Изменить размер шрифта - +
И папа, которого все устраивало, — разве нет? Что-то не припомню, чтобы в семье что-то обсуждали, кроме, разве, в какой цвет покрасить стены на кухне или куда поехать летом. Им этого хватало, они и не стремились к большему. Мама ухаживала за Кэт и мной, готовила пищу и следила за тем, чтобы дом походил на картинку из журнала для домохозяек; папа ходил на работу, приносил зарплату и зарабатывал пенсию. И все были довольны.

Нет, я вовсе не отношусь к ним свысока — просто стараюсь быть объективной. Я вижу их такими, какие они есть, и это не означает, что я их не любила. И да, я знаю, что так живет большинство — что с того? Я всего лишь смотрю на них беспристрастно. Мама была хорошей, просто немного ограниченной.

И она умерла. В сорок три. Никто даже не предполагал. Хотя это-то как раз естественно.

Помню, как Кэт первый раз позвонила мне: «С мамой что-то ужасное». Так я обо всем узнала. После этого прошло всего несколько месяцев — четыре, шесть? Я приезжала домой так часто, как могла, но я тогда была страшно занята на своей первой работе, даже на выходных, и потом, дома была Кэт.

Я знаю, ей было всего шестнадцать. Но она всегда была ближе к матери, чем я. Она волновалась, ведь в том году ей предстояло заканчивать школу, — волновалась задолго до того, как заболела мать. Конечно, позднее она могла пойти в колледж после шести классов, ну, или еще куда-нибудь в том же духе. Тем не менее не пошла.
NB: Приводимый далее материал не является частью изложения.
import Summits.QuantumFields.BalabanUV.Beta.GAN24.DirichletExhaustionPeriodise

/-!
# `BalabanUV.Beta.GAN24.DirichletExhaustionTails` — binder row G-an2-4 / (CONV-C), part P2, PART 13 = skeleton node S3.b: the WRAP-AROUND TAILS
# of the periodisation `Σ_{m ≠ 0} |deltaZ L k (x,α) (y + M∘m, β)|` are `≤ c166Z·K_{d+1}(κZ)·e^{κZ·|x−y|}·e^{−κZ(N−1)}` whenever all periods
# `M_i ≥ N ≥ 1` — uniformly in `k`; hence they vanish as the torus grows (unit b2b-balaban-gan24-p2, gen 1, v1)

HONEST FRAMING (cell contract, verbatim): «discharging `BetaPertH` makes Bałaban's UV stability UNCONDITIONAL — a real constructive-QFT
result; it is NOT the continuum limit and NOT the Clay problem.»  Skeleton node S3 ((2.153) on ℤ^{d+1} by TORUS EXHAUSTION): S3.a (PART 12)
writes pv09-g6's torus matrix as `Σ'_m deltaZ(x, y + M∘m)`; THIS file bounds everything but the `m = 0` term, using only PART 8's
`k`-uniform decay `deltaZ_abs_le` and pv23's uniform lattice sums `B4Sect5Proof.latticeSum_le`.  [folklore] real analysis; nothing printed is
used; NOT `BetaPertH`, NOT continuum, NOT Clay.  «not in print; our proof attempt».

ABSOLUTE RULE (cell, verbatim): «No internally-minted statement may enter as a cited fact. Every hypothesis is either kernel-proved in this
package or a verbatim quotation of a PUBLISHED theorem with page reference. The manuscript(s) under audit are NOT citable for their own disputed
steps — they are the thing under adjudication; programme-internal (2001/route/tribunal) claims are never citable.»

WHAT IS PROVED (0 sorry): `exists_coord_eq_dist` (the sup-distance of `ℤ^{d+1}` is attained at a coordinate), `dist_translate_ge` (for `m ≠ 0`,
`M_i ≥ N ≥ 1`: `dist x (y + M∘m) ≥ (N − 1) + dist m 0 − dist x y`), `summable_expDist`/`tsum_expDist_le` (Σ_m e^{−a·dist m 0} ≤ K_{d+1}(a)),
`deltaZ_translate_abs_le` (termwise), **`deltaZ_tail_tsum_le`** (the tail bound), **`deltaPol_sub_deltaZ_abs_le`** (with PART 12:
`|deltaPol M (L^k) p q − deltaZ L k p q| ≤ tailConst·e^{κZ·dist}·e^{−κZ(N−1)}`).  NOT summit progress.
-/

namespace Summit.QuantumFields.BalabanUV.Beta.GAN24.DirichletExhaustionTails

open Finset Real
open Literature.MathematicalPhysics.QuantumFieldTheory.Balaban1983to89
open B4Sect5Proof (latticeConst latticeConst_nonneg latticeSum_le)
open B4TorusKernel.MultiPeriod (translate translate_apply translate_injective)
open B6Lemma24Torus (pbox)
open B6Cov2156Torus (deltaPol)
open B4Sect5Exhaustion (K)
open Summit.QuantumFields.BalabanUV.Beta.GAN24.DirichletExhaustionDeltaZ (deltaZ c166Z kappaZ kappaZ_pos deltaZ_abs_le)
open Summit.QuantumFields.BalabanUV.Beta.GAN24.DirichletExhaustionPeriodise (deltaPol_eq_tsum_deltaZ one_le_M)

noncomputable section

variable {d : ℕ}

/-! ## §1 Sup-distance bookkeeping on `ℤ^{d+1}` -/

/-- The sup-distance to `0` is attained at some coordinate: `∃ i, dist m 0 = |m i|`. -/
theorem exists_coord_eq_dist (m : Fin (d + 1) → ℤ) : ∃ i : Fin (d + 1), dist m 0 = |((m i : ℤ) : ℝ)| := by
  obtain ⟨i, _, hi⟩ := Finset.exists_mem_eq_sup (Finset.univ : Finset (Fin (d + 1))) Finset.univ_nonempty
    (fun b => nndist (m b) ((0 : Fin (d + 1) → ℤ) b))
  refine ⟨i, ?_⟩
  rw [dist_pi_def, hi, coe_nndist, Pi.zero_apply, Int.dist_eq, Int.cast_zero, sub_zero]

/-- Each coordinate difference is bounded by the sup-distance. -/
theorem abs_sub_le_dist (x z : Fin (d + 1) → ℤ) (i : Fin (d + 1)) : |((x i : ℤ) : ℝ) - (z i : ℝ)| ≤ dist x z := by
  rw [← Int.dist_eq]; exact dist_le_pi_dist x z i

/-- **Translates are far**: for `m ≠ 0` and periods `M_i ≥ N ≥ 1`, `dist x (y + M∘m) ≥ (N − 1) + dist m 0 − dist x y`. -/
theorem dist_translate_ge {M : Fin (d + 1) → ℕ} {N : ℕ} (hN : 1 ≤ N) (hMN : ∀ i, N ≤ M i) (x y : Fin (d + 1) → ℤ)
    {m : Fin (d + 1) → ℤ} (hm : m ≠ 0) : ((N : ℝ) - 1) + dist m 0 - dist x y ≤ dist x (translate M y m) := by
  obtain ⟨i, hi⟩ := exists_coord_eq_dist m
  have hm1 : (1 : ℝ) ≤ dist m 0 := by
    have h0 : 0 < dist m 0 := dist_pos.mpr hm
    rw [dist_pi_def] at h0 ⊢
    obtain ⟨j, _, hj⟩ := Finset.exists_mem_eq_sup (Finset.univ : Finset (Fin (d + 1))) Finset.univ_nonempty
      (fun b => nndist (m b) ((0 : Fin (d + 1) → ℤ) b))
    rw [hj] at h0 ⊢
    rw [coe_nndist, Pi.zero_apply, Int.dist_eq, Int.cast_zero, sub_zero] at h0 ⊢
    have : m j ≠ 0 := by
      intro h; rw [h] at h0; simp at h0
    have : (1 : ℤ) ≤ |m j| := Int.one_le_abs this
    exact_mod_cast this
  have hmi : |((m i : ℤ) : ℝ)| = dist m 0 := hi.symm
  have h1 := abs_sub_le_dist x (translate M y m) i
  have h2 := abs_sub_le_dist x y i
  rw [translate_apply] at h1
  push_cast at h1
  have hMi : (N : ℝ) ≤ (M i : ℝ) := by exact_mod_cast hMN i
  have hN1 : (1 : ℝ) ≤ N := by exact_mod_cast hN
  -- |x_i - y_i - M_i m_i| ≥ M_i |m_i| - |x_i - y_i|
  have h3 : (M i : ℝ) * |((m i : ℤ) : ℝ)| - |((x i : ℤ) : ℝ) - (y i : ℝ)| ≤ |((x i : ℤ) : ℝ) - ((y i : ℝ) + (M i : ℝ) * (m i : ℝ))| := by
    have e : ((x i : ℤ) : ℝ) - ((y i : ℝ) + (M i : ℝ) * (m i : ℝ)) = (((x i : ℤ) : ℝ) - (y i : ℝ)) - (M i : ℝ) * (m i : ℝ) := by ring
    rw [e]
    have := abs_sub_abs_le_abs_sub ((M i : ℝ) * (m i : ℝ)) (((x i : ℤ) : ℝ) - (y i : ℝ))
    rw [abs_sub_comm ((M i : ℝ) * (m i : ℝ))] at this
    rw [abs_mul, Nat.abs_cast] at this
    linarith
  -- M_i |m_i| ≥ N |m_i| ≥ (N-1) + |m_i|
  have h4 : ((N : ℝ) - 1) + |((m i : ℤ) : ℝ)| ≤ (M i : ℝ) * |((m i : ℤ) : ℝ)| := by
    rw [hmi]; nlinarith
  linarith

/-! ## §2 Uniform exponential lattice sums on `ℤ^{d+1}` -/

/-- `m ↦ e^{−a·dist m 0}` is summable on `ℤ^{d+1}` with sum `≤ K_{d+1}(a)` (pv23's `latticeSum_le` on every finite set). -/
theorem summable_expDist {a : ℝ} (ha : 0 < a) :
    Summable (fun m : Fin (d + 1) → ℤ => Real.exp (-(a * dist (0 : Fin (d + 1) → ℤ) m))) ∧
    ∑' m : Fin (d + 1) → ℤ, Real.exp (-(a * dist (0 : Fin (d + 1) → ℤ) m)) ≤ latticeConst (d + 1) a := by
  have hb : ∀ S : Finset (Fin (d + 1) → ℤ), ∑ m ∈ S, Real.exp (-(a * dist (0 : Fin (d + 1) → ℤ) m)) ≤ latticeConst (d + 1) a :=
    fun S => latticeSum_le (d + 1) ha S 0
  have hs := summable_of_sum_le (fun m => (Real.exp_pos _).le) hb
  exact ⟨hs, hs.tsum_le_of_sum_le hb⟩

/-! ## §3 The tail bound -/

/-- The tail constant `c166Z·K_{d+1}(κZ)`. -/
def tailConst (d : ℕ) : ℝ := c166Z d * latticeConst (d + 1) (kappaZ d)

/-- Termwise: for `m ≠ 0` and `M_i ≥ N ≥ 1`,
`|deltaZ L k (x,α) (y + M∘m, β)| ≤ c166Z·e^{κZ·dist x y}·e^{−κZ(N−1)}·e^{−κZ·dist 0 m}`. -/
theorem deltaZ_translate_abs_le (L : ℕ) [NeZero L] (k : ℕ) {M : Fin (d + 1) → ℕ} {N : ℕ} (hN : 1 ≤ N) (hMN : ∀ i, N ≤ M i)
    (x y : Fin (d + 1) → ℤ) (α β : Fin (d + 1)) {m : Fin (d + 1) → ℤ} (hm : m ≠ 0) :
    |deltaZ L k (x, α) (translate M y m, β)| ≤
      c166Z d * Real.exp (kappaZ d * dist x y) * Real.exp (-(kappaZ d * ((N : ℝ) - 1))) *
        Real.exp (-(kappaZ d * dist (0 : Fin (d + 1) → ℤ) m)) := by
  have hκ := kappaZ_pos d
  refine (deltaZ_abs_le L k (x, α) (translate M y m, β)).trans ?_
  have hd := dist_translate_ge hN hMN x y hm
  rw [dist_comm m 0] at hd
  rw [mul_assoc, mul_assoc, ← Real.exp_add, ← Real.exp_add]
  refine mul_le_mul_of_nonneg_left (Real.exp_le_exp.mpr ?_) ?_
  · nlinarith
  · unfold c166Z; have := B5Symbol166Strip.MG_pos (d + 1); positivity

/-- **THE WRAP-AROUND TAIL BOUND (S3.b)**: for periods `M_i ≥ N ≥ 1`, uniformly in `k`,
`Σ'_m [m ≠ 0]·|deltaZ L k (x,α) (y + M∘m, β)| ≤ tailConst(d)·e^{κZ·dist x y}·e^{−κZ(N−1)}` (and the family is summable). -/
theorem deltaZ_tail_tsum_le (L : ℕ) [NeZero L] (k : ℕ) {M : Fin (d + 1) → ℕ} {N : ℕ} (hN : 1 ≤ N) (hMN : ∀ i, N ≤ M i)
    (x y : Fin (d + 1) → ℤ) (α β : Fin (d + 1)) :
    Summable (fun m : Fin (d + 1) → ℤ => if m = 0 then (0 : ℝ) else |deltaZ L k (x, α) (translate M y m, β)|) ∧
    ∑' m : Fin (d + 1) → ℤ, (if m = 0 then (0 : ℝ) else |deltaZ L k (x, α) (translate M y m, β)|) ≤
      tailConst d * Real.exp (kappaZ d * dist x y) * Real.exp (-(kappaZ d * ((N : ℝ) - 1))) := by
  have hκ := kappaZ_pos d
  obtain ⟨hs, hle⟩ := summable_expDist (d := d) hκ
  set W := c166Z d * Real.exp (kappaZ d * dist x y) * Real.exp (-(kappaZ d * ((N : ℝ) - 1))) with hW
  have hW0 : 0 ≤ W := by rw [hW]; unfold c166Z; have := B5Symbol166Strip.MG_pos (d + 1); positivity
  have hterm : ∀ m : Fin (d + 1) → ℤ, (if m = 0 then (0 : ℝ) else |deltaZ L k (x, α) (translate M y m, β)|) ≤
      W * Real.exp (-(kappaZ d * dist (0 : Fin (d + 1) → ℤ) m)) := by
    intro m
    split_ifs with h
    · positivity
    · exact deltaZ_translate_abs_le L k hN hMN x y α β h
  have hnn : ∀ m : Fin (d + 1) → ℤ, 0 ≤ (if m = 0 then (0 : ℝ) else |deltaZ L k (x, α) (translate M y m, β)|) := by
    intro m; split_ifs <;> positivity
  have hsum : Summable fun m : Fin (d + 1) → ℤ => (if m = 0 then (0 : ℝ) else |deltaZ L k (x, α) (translate M y m, β)|) :=
    (hs.mul_left W).of_nonneg_of_le hnn hterm
  refine ⟨hsum, ?_⟩
  calc ∑' m : Fin (d + 1) → ℤ, (if m = 0 then (0 : ℝ) else |deltaZ L k (x, α) (translate M y m, β)|)
      ≤ ∑' m : Fin (d + 1) → ℤ, W * Real.exp (-(kappaZ d * dist (0 : Fin (d + 1) → ℤ) m)) :=
        hsum.tsum_le_tsum hterm (hs.mul_left W)
    _ = W * ∑' m : Fin (d + 1) → ℤ, Real.exp (-(kappaZ d * dist (0 : Fin (d + 1) → ℤ) m)) := tsum_mul_left
    _ ≤ W * latticeConst (d + 1) (kappaZ d) := mul_le_mul_of_nonneg_left hle hW0
    _ = tailConst d * Real.exp (kappaZ d * dist x y) * Real.exp (-(kappaZ d * ((N : ℝ) - 1))) := by
        rw [hW]; unfold tailConst; ring

/-! ## §4 Torus versus lattice, entrywise (with PART 12) -/

/-- **`|deltaPol M (L^k) p q − deltaZ L k p q| ≤ tailConst·e^{κZ·dist}·e^{−κZ(N−1)}`** for all bonds of the torus box, whenever all periods
`M_i ≥ N ≥ 1`: the torus matrix entry differs from the infinite-lattice entry by the wrap-around tail only (PART 12 `deltaPol_eq_tsum_deltaZ`). -/
theorem deltaPol_sub_deltaZ_abs_le (L : ℕ) [NeZero L] (k : ℕ) (M : Fin (d + 1) → ℕ) [∀ μ, NeZero (M μ)] {N : ℕ} (hN : 1 ≤ N)
    (hMN : ∀ i, N ≤ M i) (p q : B4.Idx (pbox M) (d + 1)) :
    |deltaPol M (L ^ k) p q - deltaZ L k ((p.1 : Fin (d + 1) → ℤ), p.2) ((q.1 : Fin (d + 1) → ℤ), q.2)| ≤
      tailConst d * Real.exp (kappaZ d * dist (p.1 : Fin (d + 1) → ℤ) (q.1 : Fin (d + 1) → ℤ)) *
        Real.exp (-(kappaZ d * ((N : ℝ) - 1))) := by
  set x : Fin (d + 1) → ℤ := (p.1 : Fin (d + 1) → ℤ)
  set y : Fin (d + 1) → ℤ := (q.1 : Fin (d + 1) → ℤ)
  obtain ⟨hs, hle⟩ := deltaZ_tail_tsum_le L k hN hMN x y p.2 q.2
  -- the full periodised family is summable: tail + the single `m = 0` term
  set f : (Fin (d + 1) → ℤ) → ℝ := fun m => deltaZ L k (x, p.2) (translate M y m, q.2) with hf
  have hf0 : f 0 = deltaZ L k (x, p.2) (y, q.2) := by
    simp only [hf]
    congr 2
    funext i; simp
  have hsplit : ∀ m, f m = (if m = 0 then f 0 else 0) + (if m = 0 then 0 else f m) := by
    intro m; split_ifs with h <;> simp [h]
  have htail_s : Summable fun m : Fin (d + 1) → ℤ => if m = 0 then (0 : ℝ) else f m := by
    refine hs.of_norm_bounded fun m => ?_
    simp only [hf]
    split_ifs <;> simp
  have hsingle_s : Summable fun m : Fin (d + 1) → ℤ => if m = 0 then f 0 else (0 : ℝ) :=
    summable_of_ne_finset_zero (s := {0}) (fun m hm => by rw [Finset.mem_singleton] at hm; rw [if_neg hm])
  have hfs : Summable f := by
    have := hsingle_s.add htail_s
    exact this.congr fun m => (hsplit m).symm
  rw [deltaPol_eq_tsum_deltaZ M L k p q]
  change |∑' m, f m - deltaZ L k (x, p.2) (y, q.2)| ≤ _
  have hdecomp : ∑' m, f m = f 0 + ∑' m, (if m = 0 then (0 : ℝ) else f m) := by
    rw [show (∑' m, f m) = ∑' m, ((if m = 0 then f 0 else 0) + (if m = 0 then 0 else f m)) from tsum_congr hsplit,
      hsingle_s.tsum_add htail_s, tsum_ite_eq]
  rw [hdecomp, hf0, add_sub_cancel_left]
  have heq : (fun m : Fin (d + 1) → ℤ => |if m = 0 then (0 : ℝ) else f m|) =
      fun m => if m = 0 then (0 : ℝ) else |deltaZ L k (x, p.2) (translate M y m, q.2)| := by
    funext m; split_ifs <;> simp [hf]
  have hnorm_s : Summable fun m : Fin (d + 1) → ℤ => ‖if m = 0 then (0 : ℝ) else f m‖ := by
    simp only [Real.norm_eq_abs]; rw [heq]; exact hs
  have h1 : |∑' m, (if m = 0 then (0 : ℝ) else f m)| ≤ ∑' m, |if m = 0 then (0 : ℝ) else f m| := by
    have := norm_tsum_le_tsum_norm hnorm_s
    simpa only [Real.norm_eq_abs] using this
  refine h1.trans ?_
  rw [heq]
  exact hle

end

end Summit.QuantumFields.BalabanUV.Beta.GAN24.DirichletExhaustionTails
Это я занималась похоронами — так? Теперь-то я смутно помню, но иногда какие-то обрывки нет-нет да и всплывут в памяти. Как папа сидел с «пустым» лицом и ничего не делал — он явно пустил все на самотек. Как я сказала: «Ладно, не беспокойтесь, я этим займусь». Как звонила в церковь и в похоронное бюро — хлопотать насчет похорон. В двадцать два года и не знаешь толком, как разговаривать с подобными людьми, но в итоге все получилось. Помню даже чувство некоторого удовлетворения — мне подумалось: раз я с этим справилась, то с остальным и подавно.
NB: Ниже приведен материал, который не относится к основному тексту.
import Mathlib
import Literature.Analysis.OperatorTheory.ContractiveDetComplexity
import Literature.Analysis.OperatorTheory.ContractiveDeterminantalRepresentations
import HarnessLib

/-!
# ♦ one-large-class case — piece (d) `piece_d_assembly`: assembly of the realisation

Crux `PriceOfContractivity` (stmt-ValiantsHypothesis-10583), line `birth`, registered stub
`stub_stableLifting_oneLargeClass`, piece `piece_d_assembly` of the mini-skeleton.

Given colours `x, c₁, c₂`, a scale `r > 0`, `M ≥ 1` and univariate polynomials `a, E₁, E₂, E₃`
(degree `≤ N + 1`, `a₀ = 1`) we build the explicit matrix
`K₁ = [[A′, B′], [C′, D′]]` on `Fin (N+1) ⊕ Fin 3`, coloured `(x, …, x, c₁, c₂, c₂)`:
* `A′ = -r Sᵀ`, `S` the companion ("backward shift") matrix of the RESCALED coefficient sequence
  `â_j = a_j / r^j`, so that `1 + ξ A′ = (1 - (rξ) S)ᵀ` and `det (1 + ξA′) = a(ξ)`;
* `B′ = e₀ · (1, 0, 1)`;
* `C′_v = -r · (Ê_{v,k+1} - Ê_{v,0} â_{k+1})_k` (rescaled shifted coefficient rows);
* `D′ = N₀ + E(0) · (1, 0, 1)`, `N₀` the single `-1` at `(0, 1)` (the 3-node trie `c₁ → c₁c₂`, `c₂`).
Pointwise, for `a(ξ) ≠ 0`, the Schur complement of `1 + ξA′` in the pencil is
`1 + Y · (N₀ + e(ξ) (1,0,1))`, `e_v(ξ) = E_v(ξ)/a(ξ)` (shift realisation formula, hypothesis
`piece_d_shift`), whose determinant is `1 + e₁ y₁ + e₃ y₂ + e₂ y₁ y₂` (trie identity); the
polynomial identity follows on multiplying by `â ≠ 0` in the domain `ℂ[X_σ]`.  Entry bounds are
read off (`|â_{j+1} r| ≤ M`, `|C′| ≤ 2M`, `|B′|, |D′| ≤ 2`).
-/

noncomputable section

-- `Summit.<Summit>.<Problem>` repeats `ValiantsHypothesis` by the tree's layout convention (D-0017).
set_option linter.dupNamespace false

namespace Summit.ValiantsHypothesis.ValiantsHypothesis.Theorems.PriceOfContractivity.OneLargeClass

open Matrix
open Literature.Analysis.OperatorTheory (eval_det_one_add_diagonal_mul_map_C det_pencil_reindex)

/-- Trie identity, shape `(c₁ ; c₁c₂ ; c₂)`: `det (1 + diag(y, z, z) · (N₀ + e · (1,0,1)))`. [folklore] -/
theorem det_one_add_diagonal_trie₃ {A : Type*} [CommRing A] (y z e₁ e₂ e₃ : A) :
    (1 + Matrix.diagonal ![y, z, z] * !![e₁, -1, e₁; e₂, 0, e₂; e₃, 0, e₃]).det =
      1 + e₁ * y + e₃ * z + e₂ * (y * z) := by
  simp [Matrix.det_fin_three, Matrix.diagonal_mul]
  ring

/-- Substituting `ξ ↦ X_x` and evaluating. [folklore] -/
theorem eval_aeval_X {σ : Type} (x : σ) (q : Polynomial ℂ) (z : σ → ℂ) :
    MvPolynomial.eval z (Polynomial.aeval (MvPolynomial.X x : MvPolynomial σ ℂ) q) = q.eval (z x) := by
  rw [Polynomial.aeval_def, Polynomial.eval₂_eq_eval_map, Polynomial.eval_map]
  simp [Polynomial.eval₂_eq_sum_range, Polynomial.eval_eq_sum_range]
/-!
# Route `HolmgrenBoyleLind`: Lennard-Jones force fields of separated sources, part 20a —
THICK-COLUMN RIGIDITY I: a clean column kills the shell sums of the vertical modes

Support file for the crux item stmt-AtomisticToContinuum-6075 (`HalfSpaceUniqueContinuation`, line
`registered`, layered core; written by lead c3). SETTING as in parts 14/17: a unit normal `u`, a
rank-2 lattice `Λ` of `W = (ℝ ∙ u)ᗮ`, a signed `Λ`-invariant `δ`-separated source `(Dp, +), (Dm, −)`
in `{⟪y, u⟫ ≥ a}`, its representatives `q` (heights `⟪q, u⟫ − a ≥ 0`), torus characters `e_k` and
dual vectors `w_k`.

* `hbl_modes_hasSum_zero_of_zero` — a zero of the `e`-component of the signed field at
  `b₀ + (a − X) u` is a vanishing mode sum `∑ₖ (∑_q ε_q e_{−k}(P q) 𝓕[slice^e_q](w_k)) e_k(b₀) = 0`
  (part 14);
* **`hbl_vshells_eq_zero_of_column'`** (+ registered `∀`-form `hbl_vshells_eq_zero_of_column`) —
  if the VERTICAL component vanishes along the whole open column `b₀ + (a − X) u`, `X > X₁`, then
  every height fibre is sign-balanced and, for `k ≠ 0`, the `e_{k'}(b₀)`-weighted sum over the
  shell `‖w_{k'}‖ = ‖w_k‖` of the signed structure factors of every height fibre vanishes: the
  vertical profiles of part 15 turn the mode sums into the hypothesis of the shell-peeling core
  `hbl_shellSums_eq_zero_of_modeSum_eq_zero'` (part 18) with `ν = (3, 6)`,
  `a(r) = −(π/6)(πr)³`, `b(r) = (π/720)(πr)⁶`, `c₀ = 1`, `A = π⁷`.
All `[folklore]`; nothing here closes an item.
-/

noncomputable section

namespace Summit.AtomisticToContinuum.Crystallization.Theorems.HolmgrenBoyleLind

open scoped BigOperators Topology InnerProductSpace RealInnerProductSpace FourierTransform
open MeasureTheory Filter Set Literature.Algebra.EuclideanLattices.LatticePeriodic
  Literature.Analysis.SpecialFunctions
open scoped Classical


/-! ## From a clean thick column to vanishing shell sums -/

section Column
Сама Кэт все это время была точно чумная. Почти не разговаривала. И подурнела. Точно ее задули, как свечу. И стала обычным подростком, угловатым, с мартышечьим личиком. Около года она такой оставалась, а потом постепенно наружность вернулась к ней, люди вновь стали заглядываться, теперь и мальчишки тоже, конечно. Естественно, она очень быстро отбилась от рук. Папа жил как робот — день за днем просто делал то, что надо было делать. А потом он сошелся с соседкой, Дженни Питерсон, или скорее она с ним, и они поженились.

Кэт говорит: «Я не могу жить с папой. Дженни меня не любит». Она говорит это снова и снова, каждый год. Говорит совершенно отчетливо — ее голос звучит спокойно и как будто издалека. И больше ничего. Как бы Элейн ни прислушивалась, она слышит только это.

А что ей ответила я?

Послушайте, не могла же я пустить ее пожить к себе? Я и так снимала в Чизвике комнату на двоих и экономила каждый пенни на первый взнос по ипотечному кредиту. К тому моменту ей исполнилось девятнадцать. Мы были точно с разных планет, и уже не в силу разницы в возрасте, — разные вкусы, склонности, все. Мы бы друг друга просто не вынесли. И не то чтобы у нее не было друзей. У Кэт всегда были друзья — толпы друзей.

Я постоянно общалась с ней — разве нет? И это оказалось непросто — при ее-то жизни перекати-поля. Никогда нельзя было с точностью сказать, где она будет и что станет делать на следующей неделе. Наступил период учебы в театральной школе. Впрочем, надолго ее не хватило. Какое-то время она взахлеб говорила об этом, а вскоре выяснялось, что учебу она забросила. «А, учеба О, мне там не понравилось. Знакомые пригласили меня пожить в Брайтоне».

Это было в шестидесятых. Кэт подходила шестидесятым — шестидесятые подходили ей. Делаешь, что хочешь, а остальное пусть горит синим пламенем.